Records for this exercise

import Summits.CriticalPhenomena.PercolationContinuityZ3.Theorems.PercNearOneGluingNoHeavyPcintBSMCompute
import HarnessLib

/-!
# PCINT lane, PHASE 5 (block-renewal second moment): symmetries of the certificate functional

Cell `prim-pcint`, seat `prim-pcint-1` (gen 14); memo `run/shared/lean/prim/pcint/T-FIBRE-ROUTE.md` §PHASE 5.

The certificate functional `BSM.certLHS … y` is invariant under `y ↦ -y` (**`BSM.certLHS_neg`**: swap the two block
words; no hypothesis on the piece family), under coordinate permutations `y ↦ y ∘ p⁻¹` (**`BSM.certLHS_perm`**) and
under coordinate sign flips (**`BSM.certLHS_flip`**) when the piece family is closed under the map (a reindexing `π` of
the pieces) — via equivariance of the transverse edge keys (`BSM.tedges_perm`; `BSM.tedges_flip`, where an edge along
the flipped axis moves its lower vertex) — provided the tables `V̂₀, V̂₁` are invariant; tables of the form `f ∘ canonK`
are (`BSM.canonK_neg`, `BSM.canonK_pv`, `BSM.canonK_negC`).  So the certificate inequalities need only be kernel-checked
on orbit representatives of the hyperoctahedral group (10 instead of 125 offsets for `t = 3`; `…PcintBSMSym3`).
-/

namespace Summit.CriticalPhenomena.PercolationContinuityZ3.Theorems.Pcint.BSM

open Finset

variable {t k np : ℕ}

/-! ### The antipodal symmetry `y ↦ -y` -/

/-- Shifting by `-y` then by `y` is the identity. -/
theorem shiftE_neg_trans (y : Fin t → ℤ) :
    (shiftE (k := k) (-y)).trans (shiftE y) = Function.Embedding.refl _ := by
  ext q <;> simp [shiftE, Function.Embedding.trans]

/-- **`S (-y) σ σ' = S y σ' σ`.** -/
theorem S_neg (pc : Fin np → List (Fin t × Bool)) (k : ℕ) (y : Fin t → ℤ) (σ σ' : Fin np) :
    S pc k (-y) σ σ' = S pc k y σ' σ := by
  unfold S
  rw [← Finset.card_map (shiftE y), Finset.map_inter, Finset.map_map, shiftE_neg_trans, Finset.map_refl,
    Finset.inter_comm]

/-- **The certificate functional is even in `y`** (for even tables). -/
theorem certLHS_neg (pc : Fin np → List (Fin t × Bool)) (w : Fin np → ℝ) (k : ℕ) (x : ℝ)
    {V0f V1f : (Fin t → ℤ) → ℝ} (hV0 : ∀ u, V0f (-u) = V0f u) (hV1 : ∀ u, V1f (-u) = V1f u) (y : Fin t → ℤ) :
    certLHS pc w k x V0f V1f (-y) = certLHS pc w k x V0f V1f y := by
  unfold certLHS
  rw [Finset.sum_comm]
  refine sum_congr rfl fun σ _ => sum_congr rfl fun σ' _ => ?_
  rw [S_neg, mul_comm (w σ') (w σ)]
  have he : (pend (pc σ') = pend (pc σ) + -y) ↔ (pend (pc σ) = pend (pc σ') + y) := by
    constructor <;> intro h <;> rw [h] <;> abel
  have hu : -y + (pend (pc σ) - pend (pc σ')) = -(y + (pend (pc σ') - pend (pc σ))) := by abel
  rw [hu, hV0, hV1]
  by_cases h : pend (pc σ) = pend (pc σ') + y
  · rw [if_pos h, if_pos (he.2 h)]
  · rw [if_neg h, if_neg (fun h' => h (he.1 h'))]

/-! ### Coordinate permutations -/

/-- The action of a coordinate permutation on vectors: `(p • v) (p i) = v i`. -/
def pv (p : Equiv.Perm (Fin t)) (v : Fin t → ℤ) : Fin t → ℤ := fun i => v (p.symm i)

/-- The action on signed axes. -/
def pq (p : Equiv.Perm (Fin t)) (q : Fin t × Bool) : Fin t × Bool := (p q.1, q.2)

/-- `pv` is additive. -/
theorem pv_add (p : Equiv.Perm (Fin t)) (v w : Fin t → ℤ) : pv p (v + w) = pv p v + pv p w := rfl

/-- `pv` commutes with negation. -/
theorem pv_neg (p : Equiv.Perm (Fin t)) (v : Fin t → ℤ) : pv p (-v) = -pv p v := rfl

/-- `pv` commutes with subtraction. -/
theorem pv_sub (p : Equiv.Perm (Fin t)) (v w : Fin t → ℤ) : pv p (v - w) = pv p v - pv p w := rfl

/-- `pv p 0 = 0`. -/
theorem pv_zero (p : Equiv.Perm (Fin t)) : pv p (0 : Fin t → ℤ) = 0 := rfl

/-- `pv` is injective. -/
theorem pv_injective (p : Equiv.Perm (Fin t)) : Function.Injective (pv p) := by
  intro v w h
  funext i
  have := congr_fun h (p i)
  simpa [pv] using this

/-- Step vectors are equivariant. -/
theorem pv_sv (p : Equiv.Perm (Fin t)) (q : Fin t × Bool) : pv p (sv q) = sv (pq p q) := by
  funext i
  unfold pv sv pq
  by_cases h : i = p q.1
  · subst h; simp
  · rw [Pi.single_eq_of_ne (fun h' => h (by rw [← h']; simp)), Pi.single_eq_of_ne h]

/-- The action on edge keys. -/
def pK (p : Equiv.Perm (Fin t)) (k : ℕ) : LKey t k ↪ LKey t k :=
  ⟨fun q => (pv p q.1, Sum.map p id q.2), fun q q' h => by
    simp only [Prod.mk.injEq] at h
    refine Prod.ext (pv_injective p h.1) ?_
    have := h.2
    rcases q with ⟨_, a | a⟩ <;> rcases q' with ⟨_, b | b⟩ <;> simp_all⟩

/-- **Equivariance of the transverse edge keys under coordinate permutations.** -/
theorem tedges_perm (p : Equiv.Perm (Fin t)) (k : ℕ) : ∀ (u : Fin t → ℤ) (σ : List (Fin t × Bool)),
    tedges k (pv p u) (σ.map (pq p)) = (tedges k u σ).map (pK p k)
  | u, [] => by simp [tedges]
  | u, q :: σ => by
    rw [List.map_cons, tedges, tedges, Finset.map_insert, ← tedges_perm p k (u + sv q) σ, pv_add, pv_sv]
    congr 1
    rcases q with ⟨i, b⟩
    cases b <;> simp [pq, pK, pv_add, pv_sv]

/-- Piece endpoints are equivariant. -/
theorem pend_perm (p : Equiv.Perm (Fin t)) : ∀ σ : List (Fin t × Bool), pend (σ.map (pq p)) = pv p (pend σ)
  | [] => by simp [pend, pv_zero]
  | q :: σ => by
    have ih := pend_perm p σ
    simp only [pend, List.map_cons, List.sum_cons] at ih ⊢
    rw [ih, pv_add, pv_sv]

/-- Shifts are equivariant. -/
theorem shiftE_trans_pK (p : Equiv.Perm (Fin t)) (k : ℕ) (y : Fin t → ℤ) :
    (shiftE (k := k) y).trans (pK p k) = (pK p k).trans (shiftE (pv p y)) := by
  ext q <;> simp [shiftE, pK, pv_add, Function.Embedding.trans]

/-- **`S` is invariant under coordinate permutations** of the offset and of the pieces. -/
theorem S_perm (pc : Fin np → List (Fin t × Bool)) (k : ℕ) (p : Equiv.Perm (Fin t)) (π : Fin np → Fin np)
    (hπ : ∀ σ, pc (π σ) = (pc σ).map (pq p)) (y : Fin t → ℤ) (σ σ' : Fin np) :
    S pc k (pv p y) (π σ) (π σ') = S pc k y σ σ' := by
  unfold S
  have h1 := tedges_perm p k 0 (pc σ)
  have h2 := tedges_perm p k 0 (pc σ')
  rw [pv_zero] at h1 h2
  rw [hπ, hπ, h1, h2, Finset.map_map, ← shiftE_trans_pK, ← Finset.map_map, ← Finset.map_inter, Finset.card_map]

/-- **The certificate functional is invariant under coordinate permutations** (for a closed piece family with
invariant weights and invariant tables). -/
theorem certLHS_perm (pc : Fin np → List (Fin t × Bool)) (w : Fin np → ℝ) (k : ℕ) (x : ℝ)
    {V0f V1f : (Fin t → ℤ) → ℝ} (p : Equiv.Perm (Fin t)) (π : Fin np ≃ Fin np)
    (hπ : ∀ σ, pc (π σ) = (pc σ).map (pq p)) (hw : ∀ σ, w (π σ) = w σ)
    (hV0 : ∀ u, V0f (pv p u) = V0f u) (hV1 : ∀ u, V1f (pv p u) = V1f u) (y : Fin t → ℤ) :
    certLHS pc w k x V0f V1f (pv p y) = certLHS pc w k x V0f V1f y := by
  unfold certLHS
  rw [← π.sum_comp]
  refine sum_congr rfl fun σ _ => ?_
  rw [← π.sum_comp]
  refine sum_congr rfl fun σ' _ => ?_
  rw [S_perm pc k p π hπ, hw, hw, hπ, hπ, pend_perm, pend_perm]
  have he : (pv p (pend (pc σ)) = pv p (pend (pc σ')) + pv p y) ↔ (pend (pc σ) = pend (pc σ') + y) := by
    rw [← pv_add]; exact (pv_injective p).eq_iff
  have hu : pv p y + (pv p (pend (pc σ')) - pv p (pend (pc σ))) = pv p (y + (pend (pc σ') - pend (pc σ))) := by
    rw [pv_add, pv_sub]
  rw [hu, hV0, hV1]
  by_cases h : pend (pc σ) = pend (pc σ') + y
  · rw [if_pos h, if_pos (he.2 h)]
  · rw [if_neg h, if_neg (fun h' => h (he.1 h'))]

/-! ### Coordinate sign flips -/

/-- Negate coordinate `c`. -/
def negC (c : Fin t) (v : Fin t → ℤ) : Fin t → ℤ := fun j => if j = c then -v j else v j

/-- The action on signed axes: flip the sign of the steps along axis `c`. -/
def flipAx (c : Fin t) (q : Fin t × Bool) : Fin t × Bool := if q.1 = c then (q.1, !q.2) else q

/-- `negC` is additive. -/
theorem negC_add (c : Fin t) (v w : Fin t → ℤ) : negC c (v + w) = negC c v + negC c w := by
  funext j; simp only [negC, Pi.add_apply]; split_ifs <;> ring

/-- `negC` commutes with subtraction. -/
theorem negC_sub (c : Fin t) (v w : Fin t → ℤ) : negC c (v - w) = negC c v - negC c w := by
  funext j; simp only [negC, Pi.sub_apply]; split_ifs <;> ring

/-- `negC c 0 = 0`. -/
theorem negC_zero (c : Fin t) : negC c (0 : Fin t → ℤ) = 0 := by
  funext j; unfold negC; split_ifs <;> simp

/-- `negC` is injective. -/
theorem negC_injective (c : Fin t) : Function.Injective (negC c) := by
  intro v w h
  funext j
  have := congr_fun h j
  unfold negC at this
  split_ifs at this <;> simpa using this

/-- `negC c (± e_c) = ∓ e_c` and `negC c` fixes the other axis vectors: step vectors are equivariant. -/
theorem negC_sv (c : Fin t) (q : Fin t × Bool) : negC c (sv q) = sv (flipAx c q) := by
  funext j
  unfold negC sv flipAx
  by_cases hq : q.1 = c
  · rw [if_pos hq]
    by_cases hj : j = c
    · subst hj; rw [if_pos rfl, ← hq, Pi.single_eq_same, Pi.single_eq_same]; cases q.2 <;> simp
    · rw [if_neg hj, Pi.single_eq_of_ne (fun h => hj (h.trans hq)), Pi.single_eq_of_ne (fun h => hj (h.trans hq))]
  · rw [if_neg hq]
    by_cases hj : j = c
    · subst hj; rw [if_pos rfl, Pi.single_eq_of_ne (fun h => hq h.symm)]; simp
    · rw [if_neg hj]

/-- The flipped axis keeps its index. -/
theorem flipAx_fst (c : Fin t) (q : Fin t × Bool) : (flipAx c q).1 = q.1 := by
  unfold flipAx; split_ifs <;> rfl

/-- The correction of the lower vertex of an edge key under the flip: `e_c` for transverse axis `c`, else `0`. -/
def flipCorr (c : Fin t) (k : ℕ) : Fin t ⊕ Fin k → (Fin t → ℤ)
  | Sum.inl j => if j = c then Pi.single c 1 else 0
  | Sum.inr _ => 0

/-- The action of the flip on edge keys (lower vertex convention: an edge along the flipped axis moves its lower
vertex by `-e_c` after negation). -/
def fK (c : Fin t) (k : ℕ) : LKey t k ↪ LKey t k :=
  ⟨fun q => (negC c q.1 - flipCorr c k q.2, q.2), fun q q' h => by
    simp only [Prod.mk.injEq] at h
    obtain ⟨h1, h2⟩ := h
    refine Prod.ext ?_ h2
    rw [h2] at h1
    exact negC_injective c (sub_left_injective h1)⟩

/-- The head key of `tedges` transforms by `fK` under the flip. -/
theorem fK_headKey (c : Fin t) (k : ℕ) (u : Fin t → ℤ) (q : Fin t × Bool) :
    (if (flipAx c q).2 then (negC c u, (Sum.inl (flipAx c q).1 : Fin t ⊕ Fin k))
      else (negC c u + sv (flipAx c q), Sum.inl (flipAx c q).1)) =
      fK c k (if q.2 then (u, Sum.inl q.1) else (u + sv q, Sum.inl q.1)) := by
  rcases q with ⟨i, b⟩
  by_cases hi : i = c
  · subst hi
    cases b <;>
      simp only [flipAx, if_true, Bool.not_true, Bool.not_false, Bool.false_eq_true, if_false, fK,
        Function.Embedding.coeFn_mk] <;>
      refine Prod.ext (funext fun j => ?_) rfl <;>
      simp only [Pi.add_apply, Pi.sub_apply, negC, sv, flipCorr, Pi.single_apply, if_true, Bool.false_eq_true,
        if_false] <;>
      split_ifs <;> omega
  · have hq : flipAx c (i, b) = (i, b) := by unfold flipAx; exact if_neg hi
    rw [hq]
    cases b <;>
      simp only [Bool.false_eq_true, if_false, if_true, fK, Function.Embedding.coeFn_mk] <;>
      refine Prod.ext (funext fun j => ?_) rfl <;>
      simp only [Pi.add_apply, Pi.sub_apply, negC, sv, flipCorr, Pi.single_apply, if_neg hi, Pi.zero_apply] <;>
      split_ifs <;> omega

/-- **Equivariance of the transverse edge keys under a coordinate sign flip.** -/
theorem tedges_flip (c : Fin t) (k : ℕ) : ∀ (u : Fin t → ℤ) (σ : List (Fin t × Bool)),
    tedges k (negC c u) (σ.map (flipAx c)) = (tedges k u σ).map (fK c k)
  | u, [] => by simp [tedges]
  | u, q :: σ => by
    rw [List.map_cons, tedges, tedges, Finset.map_insert, ← fK_headKey, ← tedges_flip c k (u + sv q) σ, negC_add,
      negC_sv]

/-- Piece endpoints are equivariant under the flip. -/
theorem pend_flip (c : Fin t) : ∀ σ : List (Fin t × Bool), pend (σ.map (flipAx c)) = negC c (pend σ)
  | [] => by simp [pend, negC_zero]
  | q :: σ => by
    have ih := pend_flip c σ
    simp only [pend, List.map_cons, List.sum_cons] at ih ⊢
    rw [ih, negC_add, negC_sv]

/-- Shifts are equivariant under the flip. -/
theorem shiftE_trans_fK (c : Fin t) (k : ℕ) (y : Fin t → ℤ) :
    (shiftE (k := k) y).trans (fK c k) = (fK c k).trans (shiftE (negC c y)) :=
  Function.Embedding.ext fun q => Prod.ext
    (show negC c (q.1 + y) - flipCorr c k q.2 = negC c q.1 - flipCorr c k q.2 + negC c y by rw [negC_add]; abel) rfl

/-- **`S` is invariant under a coordinate sign flip** of the offset and of the pieces. -/
theorem S_flip (pc : Fin np → List (Fin t × Bool)) (k : ℕ) (c : Fin t) (π : Fin np → Fin np)
    (hπ : ∀ σ, pc (π σ) = (pc σ).map (flipAx c)) (y : Fin t → ℤ) (σ σ' : Fin np) :
    S pc k (negC c y) (π σ) (π σ') = S pc k y σ σ' := by
  unfold S
  have h1 := tedges_flip c k 0 (pc σ)
  have h2 := tedges_flip c k 0 (pc σ')
  rw [negC_zero] at h1 h2
  rw [hπ, hπ, h1, h2, Finset.map_map, ← shiftE_trans_fK, ← Finset.map_map, ← Finset.map_inter, Finset.card_map]

/-- **The certificate functional is invariant under coordinate sign flips** (closed piece family, invariant weights
and tables). -/
theorem certLHS_flip (pc : Fin np → List (Fin t × Bool)) (w : Fin np → ℝ) (k : ℕ) (x : ℝ)
    {V0f V1f : (Fin t → ℤ) → ℝ} (c : Fin t) (π : Fin np ≃ Fin np)
    (hπ : ∀ σ, pc (π σ) = (pc σ).map (flipAx c)) (hw : ∀ σ, w (π σ) = w σ)
    (hV0 : ∀ u, V0f (negC c u) = V0f u) (hV1 : ∀ u, V1f (negC c u) = V1f u) (y : Fin t → ℤ) :
    certLHS pc w k x V0f V1f (negC c y) = certLHS pc w k x V0f V1f y := by
  unfold certLHS
  rw [← π.sum_comp]
  refine sum_congr rfl fun σ _ => ?_
  rw [← π.sum_comp]
  refine sum_congr rfl fun σ' _ => ?_
  rw [S_flip pc k c π hπ, hw, hw, hπ, hπ, pend_flip, pend_flip]
  have he : (negC c (pend (pc σ)) = negC c (pend (pc σ')) + negC c y) ↔ (pend (pc σ) = pend (pc σ') + y) := by
    rw [← negC_add]; exact (negC_injective c).eq_iff
  have hu : negC c y + (negC c (pend (pc σ')) - negC c (pend (pc σ))) = negC c (y + (pend (pc σ') - pend (pc σ))) := by
    rw [negC_add, negC_sub]
  rw [hu, hV0, hV1]
  by_cases h : pend (pc σ) = pend (pc σ') + y
  · rw [if_pos h, if_pos (he.2 h)]
  · rw [if_neg h, if_neg (fun h' => h (he.1 h'))]

/-! ### Invariance of the canonical representative -/

/-- `canonK (-u) = canonK u`. -/
theorem canonK_neg (u : Fin t → ℤ) : canonK (-u) = canonK u := by
  have : absSort (-u) = absSort u := by
    unfold absSort; exact congr_arg _ (congr_arg _ (funext fun l => abs_neg (u l)))
  funext i; show (absSort (-u)).getD i 0 = (absSort u).getD i 0; rw [this]

/-- `canonK (negC c u) = canonK u`. -/
theorem canonK_negC (c : Fin t) (u : Fin t → ℤ) : canonK (negC c u) = canonK u := by
  have : absSort (negC c u) = absSort u := by
    unfold absSort
    refine congr_arg _ (congr_arg _ (funext fun l => ?_))
    unfold negC; split_ifs <;> simp
  funext i; show (absSort (negC c u)).getD i 0 = (absSort u).getD i 0; rw [this]

/-- `canonK (pv p u) = canonK u`. -/
theorem canonK_pv (p : Equiv.Perm (Fin t)) (u : Fin t → ℤ) : canonK (pv p u) = canonK u := by
  have hperm : (List.ofFn fun l => |pv p u l|).Perm (List.ofFn fun l => |u l|) := by
    have := Equiv.Perm.ofFn_comp_perm p.symm (fun l => |u l|)
    exact this
  have : absSort (pv p u) = absSort u := by
    unfold absSort
    exact List.Perm.eq_of_pairwise' (List.pairwise_insertionSort _ _) (List.pairwise_insertionSort _ _)
      (((List.perm_insertionSort _ _).trans hperm).trans (List.perm_insertionSort _ _).symm)
  funext i; show (absSort (pv p u)).getD i 0 = (absSort u).getD i 0; rw [this]

end Summit.CriticalPhenomena.PercolationContinuityZ3.Theorems.Pcint.BSM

Task details
Gather up, from the records above, each line where the word "vertex" appears.

The answer
the flipped axis moves its lower vertex) — provided the tables `V̂₀, V̂₁` are invariant; tables of the form `f ∘ canonK`
/-- The correction of the lower vertex of an edge key under the flip: `e_c` for transverse axis `c`, else `0`. -/
/-- The action of the flip on edge keys (lower vertex convention: an edge along the flipped axis moves its lower
vertex by `-e_c` after negation). -/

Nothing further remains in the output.